Believing in himself has worked spectacularly well for Lauren, a self-made billionaire and arguably the most successful fashion designer who has ever lived. He built his success on the brand he created, a brand that began its ascent on the day Bloomingdale’s called back. He expanded it beyond the Polo name to include his own name, and beyond ties to embrace men’s, women’s, and children’s clothing, accessories, home furnishings, restaurants, even coffee—a brand of greater scale and scope than the industry had ever seen.
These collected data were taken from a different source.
import Mathlib
import Summits.ResolutionOfSingularities.ResolutionOfSingularities.Theorems.HomologicalConductorPersistenceAuslanderAddCover
import HarnessLib

/-!
# Rung S-2 `PersistenceSurface` (stmt-19970), stub C1 (`Sat₄`) — the two-decomposition certificate BY SUMMANDS:
# finite families of syzygies and of retracts, and `ca(T) = caⁿ⁺² (T) = ⋂_t s̲ann(M_{ψ t})` from per-summand data
# (chain W4.4b, seat res-L1-w44b-stub-4 gen 6; T-V package part 17)

[OURS · L1 w44b · rung S-2] Nothing here is a statement of the manuscript under review (Hironaka 2017);
AI-written, weaker than expert review.

Part 15 (`…PersistenceAuslanderAddCover`) turned two `add`-decompositions — `Ω V ∈ add (D ⊕ T)` and
`D ∈ add (Ω D ⊕ T)` — into `ca(T) = caⁿ⁺²(T) = s̲ann(D)`.  The data the chain actually has (res-L1-w44b-idea-1
SC-TORIC v2 §2(e)) are PER SUMMAND: the Auslander module splits, `V ≅ ⊕_a M_a` (isotypic pieces), each piece has an
explicit first syzygy `K_a = Ω M_a` decomposing into pieces `M_{ψ t}` from a distinguished sub-family `ψ : κ → ι`
(the duals of the specials, `M_{n−i_t}`; greedy formula (4)), and every distinguished piece `M_{ψ t}` is a direct
summand of some `K_{ψ s}` (block lemma (5)).  This file is the bookkeeping that assembles such per-summand data
into the hypotheses of part 15, over any commutative ring:

* § Families — `IsSyzygy.piFin` / `IsSyzygy.piFamily`: first syzygies of a finite family give a first syzygy of
  the product `Π a, M a`; `IsRetractOfPower.piFin` / `IsRetractOfPower.piFamily`: `add G` is closed under finite
  products; `isRetractOfPower_eval`: each factor `X i` is a retract of `Π i, X i`;
  `isRetractOfPower_pi_of_forall_exists_retract`: if every `X t` is a retract of some `Y (s t)` then
  `Π t, X t ∈ add (Π s, Y s)`.
* § The certificate by summands — **`cohomologyAnnihilator_eq_of_summandData`** /
  **`mem_cohomologyAnnihilator_iff_forall_stablyAnnihilates_of_summandData`**: `T` noetherian, `Ωⁿ(mod T) ⊆ add V`,
  `V ≅ Π a, M a`, first syzygies `K a` of `M a` with `K a ∈ add ((Π t, M (ψ t)) ⊕ T)`, and for every `t` a retract
  `M (ψ t) ↪ K (ψ (s t)) ↠ M (ψ t)` ⟹ **`ca(T) = caⁿ⁺²(T)` and `x ∈ ca(T) ↔ ∀ t, x ∈ s̲ann(M (ψ t))`**
  (levelled forms included).  With `n = 2`, `T = U = k[u,v]^{μ_n(1,q)}`, `V = k[u,v]|_U` (part 16's Herzog cover)
  this is `ca(U) = ca⁴(U) = ⋂_t s̲ann(M_{n−i_t})` from exactly idea-1's data (4) + (5).

References: Iyengar–Takahashi, IMRN 2016, arXiv:1404.1476, §2 [`IyengarTakahashi2014`] (vocabulary); folklore.
-/

-- single-problem summit: the doubled namespace component `ResolutionOfSingularities` is forced
set_option linter.dupNamespace false

noncomputable section

open CategoryTheory Literature.RingTheory.CohomologyAnnihilator
open Summit.ResolutionOfSingularities.ResolutionOfSingularities.Theorems.NoZeno.SandwichCluster
open Summit.ResolutionOfSingularities.ResolutionOfSingularities.Theorems.HomologicalConductor.PersistenceSurfaceHullCover
open Summit.ResolutionOfSingularities.ResolutionOfSingularities.Theorems.HomologicalConductor.PersistenceSurfaceFiniteCover
open Summit.ResolutionOfSingularities.ResolutionOfSingularities.Theorems.HomologicalConductor.PersistenceSurfaceStepGenerator
open Summit.ResolutionOfSingularities.ResolutionOfSingularities.Theorems.HomologicalConductor.PersistenceAuslanderAddCover

universe u

namespace Summit.ResolutionOfSingularities.ResolutionOfSingularities.Theorems.HomologicalConductor.PersistenceAddCoverFamily

variable {T : Type u} [CommRing T]

/-! ## Finite families of first syzygies -/

/-- First syzygies of a `Fin m`-indexed family give a first syzygy of the product. [folklore] -/
theorem IsSyzygy.piFin : ∀ (m : ℕ) (M K : Fin m → ModuleCat.{u} T), (∀ i, IsSyzygy 1 (M i) (K i)) →
    IsSyzygy 1 (ModuleCat.of T (Π i, M i)) (ModuleCat.of T (Π i, K i))
  | 0, _, _, _ => isSyzygy_one_of_isZero (ModuleCat.isZero_of_subsingleton _) (ModuleCat.isZero_of_subsingleton _)
  | m + 1, M, K, h =>
    (((h 0).prod (IsSyzygy.piFin m (fun i => M i.succ) (fun i => K i.succ) fun i => h i.succ)).of_iso
      (Fin.consLinearEquiv T (fun i : Fin (m + 1) => (K i : Type u))).toModuleIso).of_iso_base
      (Fin.consLinearEquiv T (fun i : Fin (m + 1) => (M i : Type u))).toModuleIso

/-- **First syzygies of a finite family give a first syzygy of the product `Π a, M a`.** [folklore] -/
theorem IsSyzygy.piFamily {ι : Type} [Fintype ι] (M K : ι → ModuleCat.{u} T) (h : ∀ a, IsSyzygy 1 (M a) (K a)) :
    IsSyzygy 1 (ModuleCat.of T (Π a, M a)) (ModuleCat.of T (Π a, K a)) := by
  classical
  let e := Fintype.equivFin ι
  have h' := IsSyzygy.piFin (Fintype.card ι) (fun i => M (e.symm i)) (fun i => K (e.symm i)) fun i => h _
  exact (h'.of_iso (LinearEquiv.piCongrLeft' T (fun a => (K a : Type u)) e).symm.toModuleIso).of_iso_base
    (LinearEquiv.piCongrLeft' T (fun a => (M a : Type u)) e).symm.toModuleIso

/-! ## Finite families in `add G` -/

/-- `add G` is closed under `Fin m`-indexed products. [folklore] -/
theorem IsRetractOfPower.piFin {G : ModuleCat.{u} T} : ∀ (m : ℕ) (X : Fin m → ModuleCat.{u} T),
    (∀ i, IsRetractOfPower G (X i)) → IsRetractOfPower G (ModuleCat.of T (Π i, X i))
  | 0, _, _ => isRetractOfPower_of_isZero G (ModuleCat.isZero_of_subsingleton _)
  | m + 1, X, h =>
    ((h 0).prod (IsRetractOfPower.piFin m (fun i => X i.succ) fun i => h i.succ)).of_iso
      (Fin.consLinearEquiv T (fun i : Fin (m + 1) => (X i : Type u))).toModuleIso

/-- **`add G` is closed under finite products `Π a, X a`.** [folklore] -/
theorem IsRetractOfPower.piFamily {G : ModuleCat.{u} T} {ι : Type} [Fintype ι] (X : ι → ModuleCat.{u} T)
    (h : ∀ a, IsRetractOfPower G (X a)) : IsRetractOfPower G (ModuleCat.of T (Π a, X a)) := by
  classical
  let e := Fintype.equivFin ι
  exact (IsRetractOfPower.piFin (Fintype.card ι) (fun i => X (e.symm i)) fun i => h _).of_iso
    (LinearEquiv.piCongrLeft' T (fun a => (X a : Type u)) e).symm.toModuleIso

/-- Each factor `X i` is a retract of the product `Π i, X i` (`single i`, `proj i`). [folklore] -/
theorem isRetractOfPower_eval {ι : Type} [Fintype ι] [DecidableEq ι] (X : ι → ModuleCat.{u} T) (i : ι) :
    IsRetractOfPower (ModuleCat.of T (Π a, X a)) (X i) :=
  (isRetractOfPower_self _).of_retract (ModuleCat.ofHom (LinearMap.single T (fun a => (X a : Type u)) i))
    (ModuleCat.ofHom (LinearMap.proj i)) (by
      apply ModuleCat.hom_ext
      exact LinearMap.ext fun x => by simp)

/-- **If every `X t` is a retract of some `Y (s t)`, then `Π t, X t ∈ add (Π s, Y s)`.** [folklore] -/
theorem isRetractOfPower_pi_of_forall_exists_retract {ι κ : Type} [Fintype ι] [Fintype κ] [DecidableEq ι]
    (Y : ι → ModuleCat.{u} T) (X : κ → ModuleCat.{u} T)
    (h : ∀ t, ∃ (s : ι) (i : X t ⟶ Y s) (r : Y s ⟶ X t), i ≫ r = 𝟙 (X t)) :
    IsRetractOfPower (ModuleCat.of T (Π s, Y s)) (ModuleCat.of T (Π t, X t)) := by
  refine IsRetractOfPower.piFamily X fun t => ?_
  obtain ⟨s, i, r, hir⟩ := h t
  exact (isRetractOfPower_eval Y s).of_retract i r hir

/-! ## The certificate by summands -/

section Certificate

variable {ι κ : Type} [Fintype ι] [Fintype κ]

/-- From per-summand data to part 15's two decompositions: `K := Π a, K a` is a first syzygy of `V ≅ Π a, M a`
lying in `add (D ⊕ T)` for `D := Π t, M (ψ t)`, and `D ∈ add (K_D ⊕ T)` for the first syzygy `K_D := Π t, K (ψ t)`
of `D`. [folklore] -/
theorem exists_twoDecompositions_of_summandData {V : ModuleCat.{u} T} (M K : ι → ModuleCat.{u} T)
    (e : V ≅ ModuleCat.of T (Π a, M a)) (hK : ∀ a, IsSyzygy 1 (M a) (K a)) (ψ : κ → ι)
    (hKD : ∀ a, IsRetractOfPower (ModuleCat.of T ((Π t, M (ψ t)) × T)) (K a))
    (hD : ∀ t, ∃ (s : κ) (i : M (ψ t) ⟶ K (ψ s)) (r : K (ψ s) ⟶ M (ψ t)), i ≫ r = 𝟙 (M (ψ t))) :
    IsSyzygy 1 V (ModuleCat.of T (Π a, K a)) ∧
      IsRetractOfPower (ModuleCat.of T ((ModuleCat.of T (Π t, M (ψ t))) × T)) (ModuleCat.of T (Π a, K a)) ∧
      IsSyzygy 1 (ModuleCat.of T (Π t, M (ψ t))) (ModuleCat.of T (Π t, K (ψ t))) ∧
      IsRetractOfPower (ModuleCat.of T ((ModuleCat.of T (Π t, K (ψ t))) × T)) (ModuleCat.of T (Π t, M (ψ t))) := by
  classical
  refine ⟨(IsSyzygy.piFamily M K hK).of_iso_base e.symm, IsRetractOfPower.piFamily K hKD,
    IsSyzygy.piFamily (fun t => M (ψ t)) (fun t => K (ψ t)) fun t => hK (ψ t), ?_⟩
  exact (isRetractOfPower_prod_left (ModuleCat.of T (Π t, K (ψ t)))).of_isRetractOfPower_gen
    (isRetractOfPower_pi_of_forall_exists_retract (fun s => K (ψ s)) (fun t => M (ψ t)) hD)

/-- **`ca(T) = caⁿ⁺²(T)` FROM PER-SUMMAND DATA.**  `T` noetherian; `Ωⁿ(mod T) ⊆ add V`; `V ≅ Π a, M a`; first
syzygies `K a` of the summands with `K a ∈ add ((Π t, M (ψ t)) ⊕ T)` (the summands of every `Ω M_a` are
distinguished pieces or free); every distinguished piece `M (ψ t)` a retract of some `K (ψ s)` (Ω-stability of the
distinguished family up to free summands); distinguished pieces finitely generated.  Then `ca(T) = caⁿ⁺²(T)`.
[OURS · L1 w44b] -/
theorem cohomologyAnnihilator_eq_of_summandData [IsNoetherianRing T] {V : ModuleCat.{u} T} (n : ℕ)
    (hcov : ∀ (N L : ModuleCat.{u} T), Module.Finite T N → IsSyzygy n N L → IsRetractOfPower V L)
    (M K : ι → ModuleCat.{u} T) (e : V ≅ ModuleCat.of T (Π a, M a)) (hK : ∀ a, IsSyzygy 1 (M a) (K a))
    (ψ : κ → ι) [∀ t, Module.Finite T (M (ψ t))]
    (hKD : ∀ a, IsRetractOfPower (ModuleCat.of T ((Π t, M (ψ t)) × T)) (K a))
    (hD : ∀ t, ∃ (s : κ) (i : M (ψ t) ⟶ K (ψ s)) (r : K (ψ s) ⟶ M (ψ t)), i ≫ r = 𝟙 (M (ψ t))) :
    cohomologyAnnihilator T = cohomologyAnnihilatorOfDegree T (n + 2) := by
  obtain ⟨h1, h2, h3, h4⟩ := exists_twoDecompositions_of_summandData M K e hK ψ hKD hD
  haveI : Module.Finite T (ModuleCat.of T (Π t, M (ψ t))) :=
    inferInstanceAs (Module.Finite T (Π t, M (ψ t)))
  exact cohomologyAnnihilator_eq_of_cover_of_omegaStable n hcov h1 h2 h3 h4

/-- Levelled form: `caᵐ(T) = caⁿ⁺²(T)` for every `m ≥ n + 2`. [OURS · L1 w44b] -/
theorem cohomologyAnnihilatorOfDegree_eq_of_summandData [IsNoetherianRing T] {V : ModuleCat.{u} T} (n : ℕ)
    (hcov : ∀ (N L : ModuleCat.{u} T), Module.Finite T N → IsSyzygy n N L → IsRetractOfPower V L)
    (M K : ι → ModuleCat.{u} T) (e : V ≅ ModuleCat.of T (Π a, M a)) (hK : ∀ a, IsSyzygy 1 (M a) (K a))
    (ψ : κ → ι) [∀ t, Module.Finite T (M (ψ t))]
    (hKD : ∀ a, IsRetractOfPower (ModuleCat.of T ((Π t, M (ψ t)) × T)) (K a))
    (hD : ∀ t, ∃ (s : κ) (i : M (ψ t) ⟶ K (ψ s)) (r : K (ψ s) ⟶ M (ψ t)), i ≫ r = 𝟙 (M (ψ t)))
    {m : ℕ} (hm : n + 2 ≤ m) :
    cohomologyAnnihilatorOfDegree T m = cohomologyAnnihilatorOfDegree T (n + 2) := by
  obtain ⟨h1, h2, h3, h4⟩ := exists_twoDecompositions_of_summandData M K e hK ψ hKD hD
  haveI : Module.Finite T (ModuleCat.of T (Π t, M (ψ t))) :=
    inferInstanceAs (Module.Finite T (Π t, M (ψ t)))
  exact cohomologyAnnihilatorOfDegree_eq_of_cover_of_omegaStable n hcov h1 h2 h3 h4 hm

omit [Fintype ι] in
/-- `x` stably annihilates a finite product iff it stably annihilates every factor. [folklore] -/
theorem stablyAnnihilates_pi_iff {x : T} (X : κ → ModuleCat.{u} T) :
    StablyAnnihilates T x (ModuleCat.of T (Π t, X t)) ↔ ∀ t, StablyAnnihilates T x (X t) := by
  classical
  constructor
  · intro h t
    exact stablyAnnihilates_of_isRetractOfPower h (isRetractOfPower_eval X t)
  · intro h
    exact StablyAnnihilates.pi (fun t => (X t : Type u)) h

/-- **THE EXACT CENTRE FROM PER-SUMMAND DATA: `x ∈ ca(T) ↔ ∀ t, x ∈ s̲ann(M (ψ t))`** — for rank-one pieces over a
domain this reads `ca(T) = ⋂_t M_{ψ t}·M_{ψ t}⁻¹` (tree `RecurrenceTraceCeiling.stablyAnnihilates_ideal_iff_mem_mul_inv`).
[OURS · L1 w44b] -/
theorem mem_cohomologyAnnihilator_iff_forall_stablyAnnihilates_of_summandData [IsNoetherianRing T] {V : ModuleCat.{u} T} (n : ℕ)
    (hcov : ∀ (N L : ModuleCat.{u} T), Module.Finite T N → IsSyzygy n N L → IsRetractOfPower V L)
    (M K : ι → ModuleCat.{u} T) (e : V ≅ ModuleCat.of T (Π a, M a)) (hK : ∀ a, IsSyzygy 1 (M a) (K a))
    (ψ : κ → ι) [∀ t, Module.Finite T (M (ψ t))]
    (hKD : ∀ a, IsRetractOfPower (ModuleCat.of T ((Π t, M (ψ t)) × T)) (K a))
    (hD : ∀ t, ∃ (s : κ) (i : M (ψ t) ⟶ K (ψ s)) (r : K (ψ s) ⟶ M (ψ t)), i ≫ r = 𝟙 (M (ψ t))) (x : T) :
    x ∈ cohomologyAnnihilator T ↔ ∀ t, StablyAnnihilates T x (M (ψ t)) := by
  obtain ⟨h1, h2, h3, h4⟩ := exists_twoDecompositions_of_summandData M K e hK ψ hKD hD
  haveI : Module.Finite T (ModuleCat.of T (Π t, M (ψ t))) :=
    inferInstanceAs (Module.Finite T (Π t, M (ψ t)))
  rw [mem_cohomologyAnnihilator_iff_stablyAnnihilates_of_cover_of_omegaStable n hcov h1 h2 h3 h4 x]
  exact stablyAnnihilates_pi_iff (fun t => M (ψ t))

/-- Levelled exact centre: `x ∈ caⁿ⁺²(T) ↔ ∀ t, x ∈ s̲ann(M (ψ t))`. [OURS · L1 w44b] -/
theorem mem_cohomologyAnnihilatorOfDegree_iff_forall_stablyAnnihilates_of_summandData [IsNoetherianRing T] {V : ModuleCat.{u} T}
    (n : ℕ) (hcov : ∀ (N L : ModuleCat.{u} T), Module.Finite T N → IsSyzygy n N L → IsRetractOfPower V L)
    (M K : ι → ModuleCat.{u} T) (e : V ≅ ModuleCat.of T (Π a, M a)) (hK : ∀ a, IsSyzygy 1 (M a) (K a))
    (ψ : κ → ι) [∀ t, Module.Finite T (M (ψ t))]
    (hKD : ∀ a, IsRetractOfPower (ModuleCat.of T ((Π t, M (ψ t)) × T)) (K a))
    (hD : ∀ t, ∃ (s : κ) (i : M (ψ t) ⟶ K (ψ s)) (r : K (ψ s) ⟶ M (ψ t)), i ≫ r = 𝟙 (M (ψ t))) (x : T) :
    x ∈ cohomologyAnnihilatorOfDegree T (n + 2) ↔ ∀ t, StablyAnnihilates T x (M (ψ t)) := by
  rw [← cohomologyAnnihilator_eq_of_summandData n hcov M K e hK ψ hKD hD]
  exact mem_cohomologyAnnihilator_iff_forall_stablyAnnihilates_of_summandData n hcov M K e hK ψ hKD hD x

end Certificate

end Summit.ResolutionOfSingularities.ResolutionOfSingularities.Theorems.HomologicalConductor.PersistenceAddCoverFamily

end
The company is one of only two in the Fortune 500 whose name is simply the first name and last name of a living founder; the other is Charles Schwab. (To avoid confusion, we’ll call the man Lauren, the company RL Corp.) It is quite likely the only company that sends the Securities and Exchange Commission a required annual filing that opens with a full-page photo of the executive chairman on a horse, wearing a beat-up canvas coat, leather gloves, and a cowboy hat. But then, why not? The man, the brand, and the company have always been intertwined.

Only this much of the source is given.